[WHAT IS EXPECTED]:
Among the entries below, only the lines starting at the one with "import Literature.NumberTheory.Automorphic.BrandtModuleChains" and ending at the one with "obtained from exactly", both included, are to be printed exactly.

(Excerpts from a dataset)
import Literature.NumberTheory.Automorphic.EichlerZetaMeanValue
import Literature.NumberTheory.Automorphic.QuaternionIdealCountFactorization
import Literature.NumberTheory.Automorphic.QuaternionLocalDensityComparison
import Literature.NumberTheory.Automorphic.QuaternionLocalEichlerReduction
import Literature.NumberTheory.Automorphic.QuaternionLocalEichlerPair
import Literature.NumberTheory.Automorphic.EichlerOrderLocallyMaximal
import Literature.NumberTheory.Automorphic.QuaternionLocalRamified
import Literature.NumberTheory.Automorphic.QuaternionLocalSplitIdealCount
import Literature.NumberTheory.Automorphic.QuaternionLatticePointCount
import Literature.NumberTheory.Automorphic.QuaternionCovolumeTransporter
import Literature.NumberTheory.Automorphic.QuaternionDiscriminantIndex
import Literature.NumberTheory.Automorphic.DefiniteOrderUnitsFinite
import Literature.NumberTheory.Automorphic.BrandtSetupAdmissible
import Literature.NumberTheory.Automorphic.BrandtModuleChains
import HarnessLib

/-!
# Eichler's mass formula over `ℚ` at every level `(N⁺, N⁻)`:
# `∑_{[I] ∈ Cls O} 1 / w_I = (1/12) ∏_{q ∣ N⁻} (q - 1) ∏_{p^k ∥ N⁺} p^{k-1} (p + 1)`
# — the discharge `brandtModule_massFormula_holds` of the tree's named fact

Topic `NumberTheory/Automorphic`; theorems only (no definition, no named fact, no instance).
Let `P` be an Eichler package of level `(N⁺, N⁻)` (`BrandtModule.lean`): a definite quaternion
algebra `B` over `ℚ` ramified exactly at the primes dividing the squarefree `N⁻`, and an Eichler
order `O ⊆ B` of level `N⁺ ≥ 1`; `Cls O` its right class set, `w_I = #O_ℓ(I)ˣ / 2 = #Stab_{Bˣ}(I) / 2`
the Brandt weights (`BrandtData.ofOrder`). We prove **Eichler's mass formula**

  `∑_{[I] ∈ Cls O} 1 / w_I = φ(N⁻) ψ(N⁺) / 12`,  `ψ(N⁺) = ∏_{p^k ∥ N⁺} p^{k-1}(p + 1)`

(Voight, *Quaternion Algebras*, GTM 288, Thm. 25.3.18; Vignéras, LNM 800, Ch. V §2 Cor. 2.3 at
`K = ℚ`; Eichler 1955), i.e. `theorem brandtModule_massFormula_holds : brandtModule_massFormula`.
The proof is the printed lattice-point proof (Voight §25.3, (25.3.1)–(25.3.14)), in the
Tauberian-free dress of the tree (`EichlerZetaMeanValue.lean`: mean values `N⁻² ∑_{n ≤ N}`
instead of residues of `ζ_O(s)`), assembled from theorems already in the tree:

* §A (Voight (25.3.2)–(25.3.7)) `EichlerPackage.tendsto_sum_card_integralIdeals_div_sq`: with
  `a(n) = #{I ⊆ O invertible right O-ideal, [O : I] = n²}` — multiplicative
  (`QuaternionIdealCountFactorization.lean`), `a(p^k) = σ₁(p^k)` for `p ∤ N⁺N⁻`
  (`card_principal_ideals_of_split`), `∑_k a(p^k) p^{-2k} = (1 - p⁻²)⁻¹` for `p ∣ N⁻`
  (`hasSum_card_principal_div_pow_of_ramified`) and `= (1 - p⁻¹)⁻²` for `p ∣ N⁺` (Eichler model,
  `ncard_image_stabilizer_of_eichler`, `tendsto_density_normLevel_compl_of_le`) — one gets
  `N⁻² ∑_{n ≤ N} a(n) → (π²/12) ∏_{q ∣ N⁻} (q-1)/q · ∏_{p ∣ N⁺} (p+1)/p`
  (`tendsto_sum_div_sq_of_multiplicative`); this is the definite twin of
  `ShimuraCurveData.tendsto_sum_card_integralIdeals_div_sq`.
* §B (Voight (25.3.8)–(25.3.9)) the integral ideals of the class of `I` are the `b • I`,
  `b ∈ I⁻¹ ∖ {0}`, `I⁻¹ = {x | x I ⊆ O}` (`transporterLeft I O`), each obtained from exactly
  `#Stab(I) = 2 w_I` units `b` (`natCard_subtype_smul_mem_eq`), with
  `[O : b • I] = nrd(b)² · covol(I)/covol(O)` (`cast_relIndex_units_smul_eq_sq_mul_covol_div`) — and `[O : J]` is a
  square for every integral invertible `J` (Kaplansky prime by prime,
  `IsInvertibleRightIdeal.isSquare_relIndex`).
* §C (Voight Prop. 25.3.11, (25.3.12)) `#{b ∈ I⁻¹ | nrd b ≤ T} ~ (π²/2) T² / covol(I⁻¹)`
  (`tendsto_ncard_reducedNorm_le_div_sq`) with `covol(I⁻¹) covol(I) = covol(O)² = (N⁺N⁻/4)²`
  (`covol_transporterLeft_mul_covol`, `covol_eichler_eq`): the class of `I` contributes
  `2π²/(N⁺ N⁻ #Stab(I)) · N² + o(N²)` integral ideals of norm `≤ N`.
* §D (Voight (25.3.14)) summing over `Cls O` and comparing the two limits.

## References

* J. Voight, *Quaternion Algebras*, GTM 288 (2021), §25.3: (25.3.1)–(25.3.14), Prop. 25.3.11,
  Thm. 25.3.15, Thm. 25.3.18 [Voight2021].
* M.-F. Vignéras, *Arithmétique des algèbres de quaternions*, LNM 800 (1980), Ch. V §2
  Prop. 2.2, Cor. 2.3 (formule de masse d'Eichler) [VignerasLNM800].
* M. Eichler, Zur Zahlentheorie der Quaternionen-Algebren, J. reine angew. Math. 195 (1955)
  127–151, §§3–4 [Eichler1955].
-/

noncomputable section

open Filter Finset
open scoped Pointwise Topology Real

namespace Literature.NumberTheory.Automorphic

/-! ### §A. The arithmetic side: `N⁻² ∑_{n ≤ N} a(n) → (π²/12) ∏_{q ∣ N⁻} (1 - 1/q) ∏_{p ∣ N⁺} (1 + 1/p)` -/

namespace EichlerPackage

variable {Nplus Nminus : ℕ} (P : EichlerPackage Nplus Nminus)

/-- The algebra of an Eichler package is a division algebra (it is totally definite). [folklore] -/
private theorem forall_isUnit : ∀ x : P.B, x ≠ 0 → IsUnit x :=
  fun _ hx => isUnit_of_isTotallyDefinite P.B P.isTotallyDefinite hx

/-- The order of an Eichler package is a `ℤ`-order. [folklore] -/
private theorem isZOrder_O : IsZOrder P.O := P.isEichlerOrder.isZOrder

/-- **`a(p^k) = σ₁(p^k)` at `p ∤ N⁺ N⁻`** for the Eichler order of a package: it is maximal at `p`
and `B` splits at `p`, so the principal right ideals of `O₍ₚ₎ ≅ M₂(ℤ_p)` of index `p^{2k}` are
counted by the Hermite normal forms (`card_principal_ideals_of_split`). [cite: Voight2021, §25.3 (25.3.5)] -/
theorem card_integralIdeals_prime_pow_of_not_dvd (hN : 0 < Nplus) {p : ℕ} (hp : p.Prime)
    (hpD : ¬ p ∣ Nminus) (hpM : ¬ p ∣ Nplus) (k : ℕ) :
    Nat.card {I : invertibleRightIdeals P.O // (I : Submodule ℤ P.B) ≤ P.O ∧
        (I : Submodule ℤ P.B).toAddSubgroup.relIndex P.O.toAddSubgroup = (p ^ k) ^ 2} =
      ∑ i ∈ range (k + 1), p ^ i := by
  haveI : Fact p.Prime := ⟨hp⟩
  have hdiv := P.forall_isUnit
  obtain ⟨O₁, hO₁, -, hloc⟩ := P.isEichlerOrder.exists_isMaximalZOrder_localAt_eq hN.ne' hp hpM
  obtain ⟨φ⟩ := exists_algHom_matrix_of_not_dvd P.mem_ramifiedPlaces_iff hpD
  obtain ⟨u, hu⟩ := hO₁.exists_conjUnit_localAt_iff hdiv φ
  have hΛ : ∀ x : P.B, x ∈ localAt p P.O ↔ ∀ i j, ‖AlgHom.conjUnit φ u x i j‖ ≤ 1 := fun x => by
    rw [hloc]; exact hu x
  rw [card_integralIdeals_prime_pow hdiv P.isZOrder_O hp k,
    card_principal_ideals_of_split hdiv (AlgHom.conjUnit φ u) P.isZOrder_O hΛ k]

/-- **The local factor at `p ∣ N⁻`**: `∑_k a(p^k) p^{-2k} = p⁴ / (p⁴ - p²) = (1 - p⁻²)⁻¹` (the
order is maximal at `p`, where `B_p` is a division algebra and `O₍ₚ₎ = {nrd ∈ ℤ₍ₚ₎}`). [cite: Voight2021, §25.3 (25.3.5)] -/
theorem hasSum_card_integralIdeals_of_dvd_disc {p : ℕ} (hp : p.Prime) (hpD : p ∣ Nminus) :
    HasSum (fun k => (Nat.card {I : invertibleRightIdeals P.O // (I : Submodule ℤ P.B) ≤ P.O ∧
        (I : Submodule ℤ P.B).toAddSubgroup.relIndex P.O.toAddSubgroup = (p ^ k) ^ 2} : ℝ) /
        (p : ℝ) ^ (2 * k))
      ((p : ℝ) ^ 4 / ((p : ℝ) ^ 4 - (p : ℝ) ^ 2)) := by
  haveI : Fact p.Prime := ⟨hp⟩
  have hdiv := P.forall_isUnit
  have hT := isUnit_padicTensor_of_dvd P.B P.mem_ramifiedPlaces_iff hpD
  obtain ⟨O₁, hO₁, -, hloc⟩ := P.isEichlerOrder.exists_isMaximalZOrder_localAt_eq_of_padic_division hT
  have hΛ : ∀ x : P.B, x ∈ localAt p P.O ↔ ¬ p ∣ (reducedNorm ℚ P.B x).den := fun x => by
    rw [hloc]; exact hO₁.mem_localAt_iff_of_ramified hdiv hT x
  have h := hasSum_card_principal_div_pow_of_ramified hdiv P.isZOrder_O hΛ
  convert h using 1
  funext k
  rw [card_integralIdeals_prime_pow hdiv P.isZOrder_O hp k]

/-- **The local factor at `p ∣ N⁺`**: `∑_k a(p^k) p^{-2k} = p⁴ / (p² (p - 1)²) = (1 - p⁻¹)⁻²`
(the local Eichler order of level `p^e`, `e = v_p(N⁺) ≥ 1`: unit count `p² (p - 1)²` modulo `p`
and decay of the norm-level density inherited from the maximal order). [cite: Voight2021, Thm. 25.3.18 and Lemma 26.6.7] -/
theorem hasSum_card_integralIdeals_of_dvd_level (hN : 0 < Nplus) {p : ℕ} (hp : p.Prime)
    (hpM : p ∣ Nplus) :
    HasSum (fun k => (Nat.card {I : invertibleRightIdeals P.O // (I : Submodule ℤ P.B) ≤ P.O ∧
        (I : Submodule ℤ P.B).toAddSubgroup.relIndex P.O.toAddSubgroup = (p ^ k) ^ 2} : ℝ) /
        (p : ℝ) ^ (2 * k))
      ((p : ℝ) ^ 4 / ((p : ℝ) ^ 2 * ((p : ℝ) - 1) ^ 2)) := by
  haveI : Fact p.Prime := ⟨hp⟩
  have hdiv := P.forall_isUnit
  have hpD : ¬ p ∣ Nminus := fun h =>
    hp.one_lt.ne' (Nat.Coprime.eq_one_of_dvd (P.coprime.coprime_dvd_left hpM) h)
  obtain ⟨O₁, O₂, hO₁, hO₂, hO, hidx⟩ := P.isEichlerOrder
  obtain ⟨φ⟩ := exists_algHom_matrix_of_not_dvd P.mem_ramifiedPlaces_iff hpD
  obtain ⟨Ψ, e, hΛ₁, hΛe⟩ := exists_eichler_model hdiv hO₁ hO₂ φ
  have hΛ : ∀ x : P.B, x ∈ localAt p P.O ↔
      (∀ i j, ‖Ψ x i j‖ ≤ 1) ∧ ‖Ψ x 1 0‖ ≤ (p : ℝ) ^ (-(e : ℤ)) := fun x => by
    rw [hO]; exact hΛe x
  have hle : P.O ≤ O₁ := hO ▸ inf_le_left
  have hidx0 : P.O.toAddSubgroup.relIndex O₁.toAddSubgroup ≠ 0 := by rw [hidx]; exact hN.ne'
  -- `e ≥ 1` since `p ∣ N⁺`
  have he : 1 ≤ e := by
    by_contra he0
    have he0' : e = 0 := by omega
    have hloc : localAt p P.O = localAt p O₁ := by
      ext x
      rw [hΛ, hΛ₁, he0']
      simp only [CharP.cast_eq_zero, neg_zero, zpow_zero]
      exact ⟨fun h => h.1, fun h => ⟨h, h 1 0⟩⟩
    have h := relIndex_localAt (p := p) O₁ P.O hle hidx0
    rw [hloc, AddSubgroup.relIndex_self, hidx] at h
    have h1 : 1 ≤ Nplus.factorization p := (hp.dvd_iff_one_le_factorization hN.ne').mp hpM
    have : p ^ 1 ≤ p ^ Nplus.factorization p := Nat.pow_le_pow_right hp.pos h1
    rw [← h, pow_one] at this
    exact absurd this (not_le.mpr hp.one_lt)
  -- decay of the density and the unit count
  have hY := tendsto_density_normLevel_compl_of_le P.isZOrder_O hO₁.1 hle hidx0
    (tendsto_density_normLevel_compl_of_split hdiv Ψ hO₁.1 hΛ₁)
  have h := P.isZOrder_O.hasSum_card_principal_div_pow hY
  rw [ncard_image_stabilizer_of_eichler hdiv Ψ P.isZOrder_O he hΛ] at h
  have hcast : (((p ^ 2 * (p - 1) ^ 2 : ℕ)) : ℝ) = (p : ℝ) ^ 2 * ((p : ℝ) - 1) ^ 2 := by
    push_cast [Nat.cast_sub hp.one_le]
    ring
  rw [hcast] at h
  convert h using 1
  funext k
  rw [card_integralIdeals_prime_pow hdiv P.isZOrder_O hp k]

end EichlerPackage

/-- **The bad Euler factors**: `∏_{q ∣ D} (1-q⁻²)(1-q⁻¹)·q⁴/(q⁴-q²) · ∏_{p ∣ M} (1-p⁻²)(1-p⁻¹)·p⁴/(p²(p-1)²)
 = ∏_{q ∣ D} (q - 1)/q · ∏_{p ∣ M} (p + 1)/p` for coprime `M, D`. [folklore] -/
private theorem prod_badFactors_eq_prod_div {D M : ℕ} (hcop : M.Coprime D) :
    ∏ p ∈ D.primeFactors ∪ M.primeFactors, ((1 - ((p : ℝ) ^ 2)⁻¹) * (1 - (p : ℝ)⁻¹) *
        (if p ∣ D then (p : ℝ) ^ 4 / ((p : ℝ) ^ 4 - (p : ℝ) ^ 2)
         else (p : ℝ) ^ 4 / ((p : ℝ) ^ 2 * ((p : ℝ) - 1) ^ 2))) =
      (∏ q ∈ D.primeFactors, (((q : ℝ) - 1) / q)) * ∏ p ∈ M.primeFactors, (((p : ℝ) + 1) / p) := by
  rw [Finset.prod_union hcop.symm.disjoint_primeFactors]
  congr 1
  · refine Finset.prod_congr rfl fun p hp => ?_
    have hpp : p.Prime := Nat.prime_of_mem_primeFactors hp
    have hpd : p ∣ D := Nat.dvd_of_mem_primeFactors hp
    rw [if_pos hpd]
    have hp0 : (p : ℝ) ≠ 0 := by exact_mod_cast hpp.ne_zero
    have hp1 : (1 : ℝ) < p := by exact_mod_cast hpp.one_lt
    have hp21 : (p : ℝ) ^ 2 - 1 ≠ 0 := by nlinarith
    have hpm1 : (p : ℝ) - 1 ≠ 0 := by linarith
    have hpp1 : (p : ℝ) + 1 ≠ 0 := by linarith
    rw [show (p : ℝ) ^ 4 - (p : ℝ) ^ 2 = (p : ℝ) ^ 2 * (((p : ℝ) - 1) * ((p : ℝ) + 1)) by ring]
    field_simp
    ring
  · refine Finset.prod_congr rfl fun p hp => ?_
    have hpp : p.Prime := Nat.prime_of_mem_primeFactors hp
    have hpm : p ∣ M := Nat.dvd_of_mem_primeFactors hp
    have hpd : ¬ p ∣ D := fun h =>
      hpp.one_lt.ne' (Nat.Coprime.eq_one_of_dvd (hcop.coprime_dvd_left hpm) h)
    rw [if_neg hpd]
    have hp0 : (p : ℝ) ≠ 0 := by exact_mod_cast hpp.ne_zero
    have hp1 : (p : ℝ) - 1 ≠ 0 := by
      have : (1 : ℝ) < p := by exact_mod_cast hpp.one_lt
      linarith
    field_simp
    ring

namespace EichlerPackage

variable {Nplus Nminus : ℕ} (P : EichlerPackage Nplus Nminus)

[RESULT OF THE EXERCISE]:
import Literature.NumberTheory.Automorphic.BrandtModuleChains
import HarnessLib

/-!
# Eichler's mass formula over `ℚ` at every level `(N⁺, N⁻)`:
# `∑_{[I] ∈ Cls O} 1 / w_I = (1/12) ∏_{q ∣ N⁻} (q - 1) ∏_{p^k ∥ N⁺} p^{k-1} (p + 1)`
# — the discharge `brandtModule_massFormula_holds` of the tree's named fact

Topic `NumberTheory/Automorphic`; theorems only (no definition, no named fact, no instance).
Let `P` be an Eichler package of level `(N⁺, N⁻)` (`BrandtModule.lean`): a definite quaternion
algebra `B` over `ℚ` ramified exactly at the primes dividing the squarefree `N⁻`, and an Eichler
order `O ⊆ B` of level `N⁺ ≥ 1`; `Cls O` its right class set, `w_I = #O_ℓ(I)ˣ / 2 = #Stab_{Bˣ}(I) / 2`
the Brandt weights (`BrandtData.ofOrder`). We prove **Eichler's mass formula**

  `∑_{[I] ∈ Cls O} 1 / w_I = φ(N⁻) ψ(N⁺) / 12`,  `ψ(N⁺) = ∏_{p^k ∥ N⁺} p^{k-1}(p + 1)`

(Voight, *Quaternion Algebras*, GTM 288, Thm. 25.3.18; Vignéras, LNM 800, Ch. V §2 Cor. 2.3 at
`K = ℚ`; Eichler 1955), i.e. `theorem brandtModule_massFormula_holds : brandtModule_massFormula`.
The proof is the printed lattice-point proof (Voight §25.3, (25.3.1)–(25.3.14)), in the
Tauberian-free dress of the tree (`EichlerZetaMeanValue.lean`: mean values `N⁻² ∑_{n ≤ N}`
instead of residues of `ζ_O(s)`), assembled from theorems already in the tree:

* §A (Voight (25.3.2)–(25.3.7)) `EichlerPackage.tendsto_sum_card_integralIdeals_div_sq`: with
  `a(n) = #{I ⊆ O invertible right O-ideal, [O : I] = n²}` — multiplicative
  (`QuaternionIdealCountFactorization.lean`), `a(p^k) = σ₁(p^k)` for `p ∤ N⁺N⁻`
  (`card_principal_ideals_of_split`), `∑_k a(p^k) p^{-2k} = (1 - p⁻²)⁻¹` for `p ∣ N⁻`
  (`hasSum_card_principal_div_pow_of_ramified`) and `= (1 - p⁻¹)⁻²` for `p ∣ N⁺` (Eichler model,
  `ncard_image_stabilizer_of_eichler`, `tendsto_density_normLevel_compl_of_le`) — one gets
  `N⁻² ∑_{n ≤ N} a(n) → (π²/12) ∏_{q ∣ N⁻} (q-1)/q · ∏_{p ∣ N⁺} (p+1)/p`
  (`tendsto_sum_div_sq_of_multiplicative`); this is the definite twin of
  `ShimuraCurveData.tendsto_sum_card_integralIdeals_div_sq`.
* §B (Voight (25.3.8)–(25.3.9)) the integral ideals of the class of `I` are the `b • I`,
  `b ∈ I⁻¹ ∖ {0}`, `I⁻¹ = {x | x I ⊆ O}` (`transporterLeft I O`), each obtained from exactly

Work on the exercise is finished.